--- EXERCISE INPUT ---
import Mathlib.Analysis.SpecialFunctions.Pow.Real
import Mathlib.Analysis.SpecialFunctions.Log.Basic
import HarnessLib

/-!
# Heath-Brown's Lemma 3.10, §13 p. 83: the parameter bookkeeping ("budget" inequalities)

Support for the proof of **Lemma 3.10** of D. R. Heath-Brown, *Primes represented by `x³ + 2y³`*,
Acta Math. 186 (2001), §13 p. 83:

> "Taken in conjunction with our estimate (13.4) for the terms with `Q₀ < q ≤ d₀` we therefore deduce
> that `S₈ ≪ XV(YQ₀⁴ exp{−c√(log L)} + YQ₀^{1/2} … + YQ₀^{−1/2} + Y⁴⁶X^{−τ/2})(log X)^c`. We now choose
> `Q₀ = Q₁^{1/2}` … whence Lemma 12.2 yields
> `S_V ≪ X²(Y^{−1/2} + Y³⁰X^{−τ/4} + Y⁸Q₁^{−1/8} + Y⁸Q₁² exp{−c√(log L)})(log X)^c`."

Pure real inequalities PROVING that each term of the bounds for `S₁`, `S₃`, `S₄⁺` and the tail fits one of
the four target terms `XV·{Y⁻¹, Y⁶⁰X^{−τ/2}, Y¹⁶Q₁^{−1/4}, Y¹⁶Q₁⁴e^{−c₁√(log L)}}`, in the variables
`X, Y, T = V^{1/3}, N, Q₁, Q₀, W = X^{τ/2}` under the standing relations (`Y² ≤ N ≤ 4992Y²`,
`Q₁^{1/3}/2 ≤ Q₀ ≤ Q₁^{1/3}`, `XW ≤ T³`, `T²W ≤ X`, `Y¹⁰Q₁ ≤ T²`, `c₅XY³ ≤ T³`, …). Our choice is
`Q₀ = Q₁^{1/3}` (Hölder with exponent `3` in place of the pointwise divisor bound), giving `Q₁^{−1/3} ≤ Q₁^{−1/4}`.

## References

* D. R. Heath-Brown, *Primes represented by `x³ + 2y³`*, Acta Math. 186 (2001), §13 p. 83.
  [cite: HeathBrownActa2001, §13 p. 83]

## Mathlib / tree search

Mathlib only (`Real.rpow_*`, `nlinarith`).
-/

noncomputable section

namespace Literature.NumberTheory.Sieve.CubicSieve

/-! ### `S₁` and the tail -/

/-- `X² ≤ (XT³/W)·Y⁶⁰` from `XW ≤ T³`, `W > 0`, `Y ≥ 1`. [folklore] -/
theorem budget_S1 {X Y T W : ℝ} (hX : 0 ≤ X) (hY : 1 ≤ Y) (hW : 0 < W) (hXW : X * W ≤ T ^ 3) :
    X ^ 2 ≤ X * T ^ 3 / W * Y ^ 60 := by
  have h1 : X ≤ T ^ 3 / W := by rw [le_div_iff₀ hW]; exact hXW
  have hY60 : 1 ≤ Y ^ 60 := one_le_pow₀ hY
  have hT0 : 0 ≤ T ^ 3 / W := hX.trans h1
  calc X ^ 2 = X * X * 1 := by ring
    _ ≤ X * (T ^ 3 / W) * Y ^ 60 := by gcongr
    _ = X * T ^ 3 / W * Y ^ 60 := by ring

/-- The tail: `T⁶/d₀ + T⁵ ≤ XT³/Y + (XT³/W)Y⁶⁰` with `d₀ = T³Y⁷/X`, `T²W ≤ X`. [folklore] -/
theorem budget_TL {X Y T W : ℝ} (hX : 0 < X) (hY : 1 ≤ Y) (hT : 0 < T) (hW : 0 < W) (hTW : T ^ 2 * W ≤ X) :
    T ^ 6 / (T ^ 3 * Y ^ 7 / X) + T ^ 5 ≤ X * T ^ 3 / Y + X * T ^ 3 / W * Y ^ 60 := by
  have hY0 : 0 < Y := by linarith
  have e1 : T ^ 6 / (T ^ 3 * Y ^ 7 / X) = X * T ^ 3 / Y ^ 7 := by field_simp
  rw [e1]
  have h1 : X * T ^ 3 / Y ^ 7 ≤ X * T ^ 3 / Y := by
    apply div_le_div_of_nonneg_left (by positivity) hY0
    calc Y = Y ^ 1 := (pow_one Y).symm
      _ ≤ Y ^ 7 := pow_le_pow_right₀ hY (by norm_num)
  have h2 : T ^ 5 ≤ X * T ^ 3 / W * Y ^ 60 := by
    have hY60 : 1 ≤ Y ^ 60 := one_le_pow₀ hY
    have : T ^ 2 ≤ X / W := by rw [le_div_iff₀ hW]; exact hTW
    calc T ^ 5 = T ^ 2 * T ^ 3 * 1 := by ring
      _ ≤ (X / W) * T ^ 3 * Y ^ 60 := by gcongr
      _ = X * T ^ 3 / W * Y ^ 60 := by ring
  linarith

/-! ### `S₃` -/

/-- `Δ₀(6T + Δ₀)(56X/T² + 1)² ≤ 87808 X/Y` for `Δ₀ = T³/(XY) ≤ T`, `T² ≤ 56X`. [folklore] -/
theorem budget_S3 {X Y T Δ₀ : ℝ} (hX : 0 < X) (hY : 1 ≤ Y) (hT : 0 < T) (hΔ : Δ₀ = T ^ 3 / (X * Y))
    (hΔT : Δ₀ ≤ T) (hT56 : T ^ 2 ≤ 56 * X) :
    Δ₀ * (6 * T + Δ₀) * (56 * X / T ^ 2 + 1) ^ 2 ≤ 87808 * X / Y := by
  have hY0 : 0 < Y := by linarith
  have hΔ0 : 0 ≤ Δ₀ := by rw [hΔ]; positivity
  have h1 : 6 * T + Δ₀ ≤ 7 * T := by linarith
  have h2 : 56 * X / T ^ 2 + 1 ≤ 112 * X / T ^ 2 := by
    rw [div_add_one (by positivity), div_le_div_iff_of_pos_right (by positivity)]; linarith
  have h20 : 0 ≤ 56 * X / T ^ 2 + 1 := by positivity
  calc Δ₀ * (6 * T + Δ₀) * (56 * X / T ^ 2 + 1) ^ 2 ≤ Δ₀ * (7 * T) * (112 * X / T ^ 2) ^ 2 := by
        gcongr
    _ = 87808 * X / Y := by rw [hΔ]; field_simp; ring

/-! ### The Class II cells -/

/-- `2XYT³/N + 3X²Y² ≤ (2 + 3/c₅)·XT³/Y` from `Y² ≤ N`, `c₅XY³ ≤ T³`. [folklore] -/
theorem budget_classII {X Y T N c₅ : ℝ} (hX : 0 < X) (hY : 1 ≤ Y) (hT : 0 < T) (hc₅ : 0 < c₅)
    (hN : Y ^ 2 ≤ N) (hV : c₅ * X * Y ^ 3 ≤ T ^ 3) :
    2 * X * Y * T ^ 3 / N + 3 * X ^ 2 * Y ^ 2 ≤ (2 + 3 / c₅) * (X * T ^ 3 / Y) := by
  have hY0 : 0 < Y := by linarith
  have hN0 : 0 < N := lt_of_lt_of_le (by positivity) hN
  have h1 : 2 * X * Y * T ^ 3 / N ≤ 2 * (X * T ^ 3 / Y) := by
    rw [div_le_iff₀ hN0]
    calc 2 * X * Y * T ^ 3 = 2 * (X * T ^ 3 / Y) * Y ^ 2 := by field_simp
      _ ≤ 2 * (X * T ^ 3 / Y) * N := by gcongr
  have h2 : 3 * X ^ 2 * Y ^ 2 ≤ 3 / c₅ * (X * T ^ 3 / Y) := by
    rw [div_mul_eq_mul_div, le_div_iff₀ hc₅, mul_div_assoc', le_div_iff₀ hY0]
    nlinarith [mul_le_mul_of_nonneg_left hV (by positivity : 0 ≤ 3 * X)]
  calc 2 * X * Y * T ^ 3 / N + 3 * X ^ 2 * Y ^ 2 ≤ 2 * (X * T ^ 3 / Y) + 3 / c₅ * (X * T ^ 3 / Y) := add_le_add h1 h2
    _ = (2 + 3 / c₅) * (X * T ^ 3 / Y) := by ring

/-! ### The large sieve range -/

/-- `XYT³·(8/Q₀ + 4d₀/s + d₀³/s³) ≤ 16·XT³Y¹⁶Q₁^{−1/4} + (19968 + 4992³)·(XT³/W)Y⁶⁰` with `d₀ = T³Y⁷/X`,
`s = T/N`, `N ≤ 4992Y²`, `Q₁^{1/3}/2 ≤ Q₀`, `T²W ≤ X`, `W ≥ 1`. [folklore] -/
theorem budget_large {X Y T N Q₁ Q₀ W : ℝ} (hX : 0 < X) (hY : 1 ≤ Y) (hT : 0 < T) (hN0 : 0 < N)
    (hN : N ≤ 4992 * Y ^ 2) (hQ₁ : 1 ≤ Q₁) (hQ₀ : Q₁ ^ (1 / 3 : ℝ) / 2 ≤ Q₀) (hW : 1 ≤ W) (hTW : T ^ 2 * W ≤ X) :
    X * Y * T ^ 3 * (8 / Q₀ + 4 * (T ^ 3 * Y ^ 7 / X) / (T / N) + (T ^ 3 * Y ^ 7 / X) ^ 3 / (T / N) ^ 3) ≤
      16 * (X * T ^ 3 * Y ^ 16 * Q₁ ^ (-(1 / 4 : ℝ))) + (19968 + 4992 ^ 3) * (X * T ^ 3 / W * Y ^ 60) := by
  have hY0 : 0 < Y := by linarith
  have hW0 : 0 < W := by linarith
  have hQ₁0 : 0 < Q₁ := by linarith
  have hQ13 : 1 ≤ Q₁ ^ (1 / 3 : ℝ) := Real.one_le_rpow hQ₁ (by norm_num)
  have hQ₀0 : 0 < Q₀ := lt_of_lt_of_le (by positivity) hQ₀
  -- (i) `8XYT³/Q₀ ≤ 16 XYT³ Q₁^{-1/3} ≤ 16 XT³Y^{16}Q₁^{-1/4}`
  have h1 : X * Y * T ^ 3 * (8 / Q₀) ≤ 16 * (X * T ^ 3 * Y ^ 16 * Q₁ ^ (-(1 / 4 : ℝ))) := by
    have hinv : 8 / Q₀ ≤ 16 * Q₁ ^ (-(1 / 3 : ℝ)) := by
      rw [div_le_iff₀ hQ₀0, Real.rpow_neg hQ₁0.le]
      have : (16 : ℝ) * (Q₁ ^ (1 / 3 : ℝ))⁻¹ * Q₀ ≥ 16 * (Q₁ ^ (1 / 3 : ℝ))⁻¹ * (Q₁ ^ (1 / 3 : ℝ) / 2) := by gcongr
      have e : (16 : ℝ) * (Q₁ ^ (1 / 3 : ℝ))⁻¹ * (Q₁ ^ (1 / 3 : ℝ) / 2) = 8 := by field_simp; norm_num
      linarith
    have hmono : Q₁ ^ (-(1 / 3 : ℝ)) ≤ Q₁ ^ (-(1 / 4 : ℝ)) := Real.rpow_le_rpow_of_exponent_le hQ₁ (by norm_num)
    have hY16 : Y ≤ Y ^ 16 := by
      calc Y = Y ^ 1 := (pow_one Y).symm
        _ ≤ Y ^ 16 := pow_le_pow_right₀ hY (by norm_num)
    have hq0 : 0 ≤ Q₁ ^ (-(1 / 3 : ℝ)) := Real.rpow_nonneg hQ₁0.le _
    calc X * Y * T ^ 3 * (8 / Q₀) ≤ X * Y * T ^ 3 * (16 * Q₁ ^ (-(1 / 3 : ℝ))) := by gcongr
      _ = 16 * (X * T ^ 3 * Y * Q₁ ^ (-(1 / 3 : ℝ))) := by ring
      _ ≤ 16 * (X * T ^ 3 * Y ^ 16 * Q₁ ^ (-(1 / 4 : ℝ))) := by gcongr
  -- (ii) `4XYT³d₀/s = 4Y⁸T⁵N ≤ 19968 Y^{10}T⁵ ≤ 19968 XT³Y⁶⁰/W`
  have h2 : X * Y * T ^ 3 * (4 * (T ^ 3 * Y ^ 7 / X) / (T / N)) ≤ 19968 * (X * T ^ 3 / W * Y ^ 60) := by
    have e : X * Y * T ^ 3 * (4 * (T ^ 3 * Y ^ 7 / X) / (T / N)) = 4 * Y ^ 8 * T ^ 5 * N := by field_simp
    rw [e]
    have hT2 : T ^ 2 ≤ X / W := by rw [le_div_iff₀ hW0]; exact hTW
    have hY60 : Y ^ 10 ≤ Y ^ 60 := pow_le_pow_right₀ hY (by norm_num)
    calc 4 * Y ^ 8 * T ^ 5 * N ≤ 4 * Y ^ 8 * T ^ 5 * (4992 * Y ^ 2) := by gcongr
      _ = 19968 * (T ^ 2 * T ^ 3 * Y ^ 10) := by ring
      _ ≤ 19968 * ((X / W) * T ^ 3 * Y ^ 60) := by gcongr
      _ = 19968 * (X * T ^ 3 / W * Y ^ 60) := by ring
  -- (iii) `XYT³d₀³/s³ = Y²²N³T⁹/X² ≤ 4992³ Y²⁸T⁹/X² ≤ 4992³ XT³Y⁶⁰/W`
  have h3 : X * Y * T ^ 3 * ((T ^ 3 * Y ^ 7 / X) ^ 3 / (T / N) ^ 3) ≤ 4992 ^ 3 * (X * T ^ 3 / W * Y ^ 60) := by
    have e : X * Y * T ^ 3 * ((T ^ 3 * Y ^ 7 / X) ^ 3 / (T / N) ^ 3) = Y ^ 22 * N ^ 3 * T ^ 9 / X ^ 2 := by
      field_simp
    rw [e]
    -- `T⁶ W ≤ X³` from `T²W ≤ X`, `W ≥ 1`
    have hT6 : T ^ 6 * W ≤ X ^ 3 := by
      have h := pow_le_pow_left₀ (by positivity) hTW 3
      have hW3 : W ≤ W ^ 3 := by
        calc W = W ^ 1 := (pow_one W).symm
          _ ≤ W ^ 3 := pow_le_pow_right₀ hW (by norm_num)
      calc T ^ 6 * W ≤ T ^ 6 * W ^ 3 := by gcongr
        _ = (T ^ 2 * W) ^ 3 := by ring
        _ ≤ X ^ 3 := h
    rw [div_le_iff₀ (by positivity)]
    have hY60 : Y ^ 28 ≤ Y ^ 60 := pow_le_pow_right₀ hY (by norm_num)
    have hN3 : N ^ 3 ≤ (4992 * Y ^ 2) ^ 3 := pow_le_pow_left₀ hN0.le hN 3
    calc Y ^ 22 * N ^ 3 * T ^ 9 ≤ Y ^ 22 * (4992 * Y ^ 2) ^ 3 * T ^ 9 := by gcongr
      _ = 4992 ^ 3 * (T ^ 3 * Y ^ 28) * (T ^ 6 * W) / W := by field_simp
      _ ≤ 4992 ^ 3 * (T ^ 3 * Y ^ 60) * X ^ 3 / W := by gcongr
      _ = 4992 ^ 3 * (X * T ^ 3 / W * Y ^ 60) * X ^ 2 := by field_simp
  have e : X * Y * T ^ 3 * (8 / Q₀ + 4 * (T ^ 3 * Y ^ 7 / X) / (T / N) + (T ^ 3 * Y ^ 7 / X) ^ 3 / (T / N) ^ 3) =
      X * Y * T ^ 3 * (8 / Q₀) + X * Y * T ^ 3 * (4 * (T ^ 3 * Y ^ 7 / X) / (T / N)) +
        X * Y * T ^ 3 * ((T ^ 3 * Y ^ 7 / X) ^ 3 / (T / N) ^ 3) := by ring
  rw [e]
  linarith

/-! ### The small moduli -/

/-- The (3.14) part: `N⁶ Y Q₀⁷ Q₁² e^{−2u} ≤ 4992⁶ Y¹⁶ Q₁⁴ e^{−u}` from `N ≤ 4992Y²`, `Q₀ ≤ Q₁^{1/3}`,
`Q₁^{1/3} e^{−u} ≤ 1`. [folklore] -/
theorem budget_hyp {Y N Q₁ Q₀ u : ℝ} (hY : 1 ≤ Y) (hN0 : 0 ≤ N) (hN : N ≤ 4992 * Y ^ 2) (hQ₁ : 1 ≤ Q₁)
    (hQ₀0 : 0 ≤ Q₀) (hQ₀ : Q₀ ≤ Q₁ ^ (1 / 3 : ℝ)) (hu : Q₁ ^ (1 / 3 : ℝ) * Real.exp (-u) ≤ 1) :
    N ^ 6 * Y * Q₀ ^ 7 * Q₁ ^ 2 * Real.exp (-(2 * u)) ≤ 4992 ^ 6 * (Y ^ 16 * Q₁ ^ 4 * Real.exp (-u)) := by
  have hQ₁0 : 0 < Q₁ := by linarith
  have hq : 0 ≤ Q₁ ^ (1 / 3 : ℝ) := Real.rpow_nonneg hQ₁0.le _
  have hN6 : N ^ 6 ≤ (4992 * Y ^ 2) ^ 6 := pow_le_pow_left₀ hN0 hN 6
  have hQ7 : Q₀ ^ 7 ≤ (Q₁ ^ (1 / 3 : ℝ)) ^ 7 := pow_le_pow_left₀ hQ₀0 hQ₀ 7
  have e7 : (Q₁ ^ (1 / 3 : ℝ)) ^ 7 = Q₁ ^ 2 * Q₁ ^ (1 / 3 : ℝ) := by
    rw [← Real.rpow_natCast, ← Real.rpow_mul hQ₁0.le, show (1 / 3 : ℝ) * (7 : ℕ) = 2 + 1 / 3 by norm_num,
      Real.rpow_add hQ₁0, Real.rpow_two]
  have hexp : Real.exp (-(2 * u)) = Real.exp (-u) * Real.exp (-u) := by rw [← Real.exp_add]; ring_nf
  have hY16 : Y ^ 13 ≤ Y ^ 16 := pow_le_pow_right₀ hY (by norm_num)
  have he0 : 0 < Real.exp (-u) := Real.exp_pos _
  calc N ^ 6 * Y * Q₀ ^ 7 * Q₁ ^ 2 * Real.exp (-(2 * u))
      ≤ (4992 * Y ^ 2) ^ 6 * Y * (Q₁ ^ (1 / 3 : ℝ)) ^ 7 * Q₁ ^ 2 * Real.exp (-(2 * u)) := by gcongr
    _ = 4992 ^ 6 * (Y ^ 13 * Q₁ ^ 4 * Real.exp (-u)) * (Q₁ ^ (1 / 3 : ℝ) * Real.exp (-u)) := by
        rw [e7, hexp]; ring
    _ ≤ 4992 ^ 6 * (Y ^ 16 * Q₁ ^ 4 * Real.exp (-u)) * 1 := by gcongr
    _ = 4992 ^ 6 * (Y ^ 16 * Q₁ ^ 4 * Real.exp (-u)) := by ring

/-- The Hölder tail, first part: `N⁶XY Q₀⁵ s⁶/(T³Q₁²) = XYT³Q₀⁵/Q₁² ≤ XT³Y¹⁶Q₁^{−1/4}` (`Q₀ ≤ Q₁^{1/3}`).
[folklore] -/
theorem budget_va {X Y T Q₁ Q₀ : ℝ} (hX : 0 ≤ X) (hY : 1 ≤ Y) (hT : 0 ≤ T) (hQ₁ : 1 ≤ Q₁) (hQ₀0 : 0 ≤ Q₀)
    (hQ₀ : Q₀ ≤ Q₁ ^ (1 / 3 : ℝ)) :
    X * Y * T ^ 3 * Q₀ ^ 5 / Q₁ ^ 2 ≤ X * T ^ 3 * Y ^ 16 * Q₁ ^ (-(1 / 4 : ℝ)) := by
  have hQ₁0 : 0 < Q₁ := by linarith
  have hQ5 : Q₀ ^ 5 ≤ (Q₁ ^ (1 / 3 : ℝ)) ^ 5 := pow_le_pow_left₀ hQ₀0 hQ₀ 5
  have e5 : (Q₁ ^ (1 / 3 : ℝ)) ^ 5 / Q₁ ^ 2 = Q₁ ^ (-(1 / 3 : ℝ)) := by
    rw [← Real.rpow_natCast, ← Real.rpow_mul hQ₁0.le, ← Real.rpow_two, ← Real.rpow_sub hQ₁0]; norm_num
  have hmono : Q₁ ^ (-(1 / 3 : ℝ)) ≤ Q₁ ^ (-(1 / 4 : ℝ)) := Real.rpow_le_rpow_of_exponent_le hQ₁ (by norm_num)
  have hY16 : Y ≤ Y ^ 16 := by
    calc Y = Y ^ 1 := (pow_one Y).symm
      _ ≤ Y ^ 16 := pow_le_pow_right₀ hY (by norm_num)
  have hq0 : 0 ≤ Q₁ ^ (-(1 / 3 : ℝ)) := Real.rpow_nonneg hQ₁0.le _
  calc X * Y * T ^ 3 * Q₀ ^ 5 / Q₁ ^ 2 ≤ X * Y * T ^ 3 * (Q₁ ^ (1 / 3 : ℝ)) ^ 5 / Q₁ ^ 2 := by gcongr
    _ = X * T ^ 3 * Y * Q₁ ^ (-(1 / 3 : ℝ)) := by rw [← e5]; ring
    _ ≤ X * T ^ 3 * Y ^ 16 * Q₁ ^ (-(1 / 4 : ℝ)) := by gcongr

/-- The Hölder tail, second and third parts: `XY N²T Q₁ ≤ 4992² XT³/Y` and `XY N⁴ T Q₁ ≤ 4992⁴ XT³/Y`
from `N ≤ 4992Y²`, `Y¹⁰Q₁ ≤ T²`. [folklore] -/
theorem budget_vbc {X Y T N Q₁ : ℝ} (hX : 0 ≤ X) (hY : 1 ≤ Y) (hT : 0 ≤ T) (hN0 : 0 ≤ N) (hN : N ≤ 4992 * Y ^ 2)
    (hQ₁ : 0 ≤ Q₁) (hYQ : Y ^ 10 * Q₁ ≤ T ^ 2) :
    X * Y * N ^ 2 * T * Q₁ ≤ 4992 ^ 2 * (X * T ^ 3 / Y) ∧ X * Y * N ^ 4 * T * Q₁ ≤ 4992 ^ 4 * (X * T ^ 3 / Y) := by
  have hY0 : 0 < Y := by linarith
  have hY6Q : Y ^ 6 * Q₁ ≤ T ^ 2 := by
    have : Y ^ 6 * Q₁ ≤ Y ^ 10 * Q₁ := by
      have : Y ^ 6 ≤ Y ^ 10 := pow_le_pow_right₀ hY (by norm_num)
      exact mul_le_mul_of_nonneg_right this hQ₁
    linarith
  constructor
  · calc X * Y * N ^ 2 * T * Q₁ ≤ X * Y * (4992 * Y ^ 2) ^ 2 * T * Q₁ := by gcongr
      _ = 4992 ^ 2 * (X * T / Y) * (Y ^ 6 * Q₁) := by field_simp
      _ ≤ 4992 ^ 2 * (X * T / Y) * T ^ 2 := by gcongr
      _ = 4992 ^ 2 * (X * T ^ 3 / Y) := by ring
  · calc X * Y * N ^ 4 * T * Q₁ ≤ X * Y * (4992 * Y ^ 2) ^ 4 * T * Q₁ := by gcongr
      _ = 4992 ^ 4 * (X * T / Y) * (Y ^ 10 * Q₁) := by field_simp
      _ ≤ 4992 ^ 4 * (X * T / Y) * T ^ 2 := by gcongr
      _ = 4992 ^ 4 * (X * T ^ 3 / Y) := by ring

/-! ### Logarithms -/

/-- `(log s)^{2e/3} ≤ (log X)^e` for `0 ≤ log s ≤ log X`, `1 ≤ log X`. [folklore] -/
theorem rpow_log_le {ls lX : ℝ} (h0 : 0 ≤ ls) (h1 : ls ≤ lX) (hX : 1 ≤ lX) (e : ℕ) :
    ls ^ ((2 : ℝ) / 3 * e) ≤ lX ^ e := by
  rcases le_or_gt ls 1 with hle | hgt
  · calc ls ^ ((2 : ℝ) / 3 * e) ≤ 1 := Real.rpow_le_one h0 hle (by positivity)
      _ ≤ lX ^ e := one_le_pow₀ hX
  · calc ls ^ ((2 : ℝ) / 3 * e) ≤ ls ^ ((e : ℕ) : ℝ) :=
          Real.rpow_le_rpow_of_exponent_le hgt.le (by
            have : (0:ℝ) ≤ e := Nat.cast_nonneg e
            nlinarith)
      _ = ls ^ e := Real.rpow_natCast _ _
      _ ≤ lX ^ e := pow_le_pow_left₀ h0 h1 e

/-- `(C s³ ℓ^e)^{2/3} = C^{2/3} s² (ℓ^e)^{2/3}` (`C, s, ℓ ≥ 0`). [folklore] -/
theorem rpow_two_thirds_mul {C s ℓ : ℝ} (hC : 0 ≤ C) (hs : 0 ≤ s) (hℓ : 0 ≤ ℓ) (e : ℕ) :
    (C * s ^ 3 * ℓ ^ e) ^ (2 / 3 : ℝ) = C ^ (2 / 3 : ℝ) * s ^ 2 * ℓ ^ ((2 : ℝ) / 3 * e) := by
  rw [Real.mul_rpow (by positivity) (by positivity), Real.mul_rpow hC (by positivity)]
  congr 1
  · congr 1
    rw [← Real.rpow_natCast, ← Real.rpow_mul hs]; norm_num
  · rw [← Real.rpow_natCast, ← Real.rpow_mul hℓ, mul_comm]

end Literature.NumberTheory.Sieve.CubicSieve

end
---
→ INSTRUCTIONS TO FOLLOW:
Print only the lines from the top of the data above down to the line holding "Support for the", inclusive.

→ ANSWER FOR THE TASK:
import Mathlib.Analysis.SpecialFunctions.Pow.Real
import Mathlib.Analysis.SpecialFunctions.Log.Basic
import HarnessLib

/-!
# Heath-Brown's Lemma 3.10, §13 p. 83: the parameter bookkeeping ("budget" inequalities)

Support for the proof of **Lemma 3.10** of D. R. Heath-Brown, *Primes represented by `x³ + 2y³`*,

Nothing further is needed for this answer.